The rate expires at either the volume cap or production month cap, whichever is first. Where the volume cap is reached during a month, further production will have royalties calculated using the royalty curves.

Does each horizontal oil well event get its own cap?

No.  All horizontal oil well events or legs that qualify will contribute to a single volume cap and a single production month cap at the well level.

How is the depth determined for the Horizontal Oil New Well Royalty Rate?

The depth is defined as the measured distance along the bore of the well from the kelly bushing to the end of the longest Horizontal Oil well event plus all additional horizontal laterals (Measured Depth minus Kick off Point of the Well Event) in a continuous drilling operation (no rig release).  Each drilled metre is to be counted only once. The measured depth is the only requirement there is no need for True Vertical Depth.

Horizontal Gas New Well Royalty Rate Questions

What qualifies and what doesn’t under the Horizontal Gas New Well Royalty Rate program?

To qualify a well event must meet the following criteria:

  • The well event must be a gas well event, and the well event must be horizontal as defined by the AER, and
  • The well event must have a Crown interest greater than zero, and
  • The spud date is on or after May 1, 2010.
  • There is no depth requirement.

The following are examples of well events that would notqualify:

  • A well event deepened, lengthened, reactivated, or re-entered.
  • A Gas over Bitumen well event as per AER shut-in order.
  • An Oil Sands project well event

Can a horizontal gas well event receive the 5% royalty rate for 12 production months under New Well Royalty Rate and additional production months and volume caps under Horizontal Gas New Well Royalty Rate?

No.  The New Well Royalty Rate and Horizontal Gas New Well Royalty Rate will run concurrently.

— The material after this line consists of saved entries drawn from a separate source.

import Summits.HubbardSuperconductivity.HubbardSuperconductivity.Theorems.AnisotropyChordTransferFibre3FinXBSym

/-!
# Route `AnisotropyChord` / H0 rotor rung: FIN combined (rows `N₁` + C) certificate at `L = 14` — cell facts, part `cb`

Kernel facts `xbcCellAny 14 (49/50) 20 la lb (c, bn) = true` (via the symmetric-table evaluator `xbcCellAnyW` of `…FinXBSym`: `rw [← xbcCellAnyW_eq]; decide +kernel`, zero data) for 1 λ-cells of the per-`L` cover
(`…FinXCCover.xbcCheck`; cell design: p3 g6 (g5 generator) scratch `xbc_design.py`, mirrors `xb_mirror.py`/`xc_mirror.py`); assembled in `…FinXBCFourteen`.
Prover seat `hubbard-h0-rotor-p3` g5; helper for piece A = stmt-HubbardSuperconductivity-23918 of rung 19089 (`--supports`, helper class).
WHAT THIS IS NOT: nothing here proves superconductivity in the Hubbard model (rotor TARGET as worded stays FALSE, g15 verdict); kernel facts for the FIN certificate of two hypotheses (rows `N₁`, C) of ONE conditional reduction.  Tree imports only; no sorry, no new axioms.
-/

set_option linter.dupNamespace false

namespace Summit.HubbardSuperconductivity.HubbardSuperconductivity.Theorems.AnisotropyChord.Transfer.Fibre3

namespace FinXB

set_option maxHeartbeats 4000000 in
/-- kernel fact: cell 93 at `L = 14` (certified, c = (11/20 : ℚ), b = 14/20). [folklore] -/
theorem xbc14_93 : xbcCellAny 14 (49/50 : ℚ) 20 2814448046766033 2884809247935184 ((11/20 : ℚ), (14 : ℕ)) = true := by
  rw [← xbcCellAnyW_eq]
  decide +kernel

end FinXB

end Summit.HubbardSuperconductivity.HubbardSuperconductivity.Theorems.AnisotropyChord.Transfer.Fibre3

Therefore, a qualifying well event under New Well Royalty Rate and the Horizontal Gas New Well Royalty Rate will have a maximum of 18 production months and volume cap of 7,949 m3 oil equivalent (500 MMcf of gas).

Does oil production qualify for the 5% royalty rate under the Horizontal Gas New Well Royalty Rate?

Yes.  Oil production from the horizontal gas well event qualifies for the 5% maximum royalty rate and contributes to the caps.

What if a well has a gas well event and an oil well event in the same well, which caps would apply?

All production from horizontal oil well events contribute to the Horizontal Oil New Well Royalty Rate cap and all production from horizontal gas well events contribute towards the Horizontal Gas New Well Royalty Rate cap.

The volume cap for the Horizontal Oil New Well Royalty Rate is calculated using Crown production.

What is the Horizontal Gas New Well Royalty Rate for a gas well event?

Royalty is calculated at a maximum rate of 5% for qualifying horizontal gas well events.  The cap is 18 production months or 7,949 m3 oil equivalent (500 MMcf of gas).

The rate expires at either the volume cap or producing month cap, whichever is reached first. Where the volume cap is reached during a month, further production will have royalties calculated using the royalty curves.

Does each horizontal gas well event get its own cap?

No.  All horizontal gas well events or legs that qualify will contribute to a single volume cap and a single production month cap at the well level.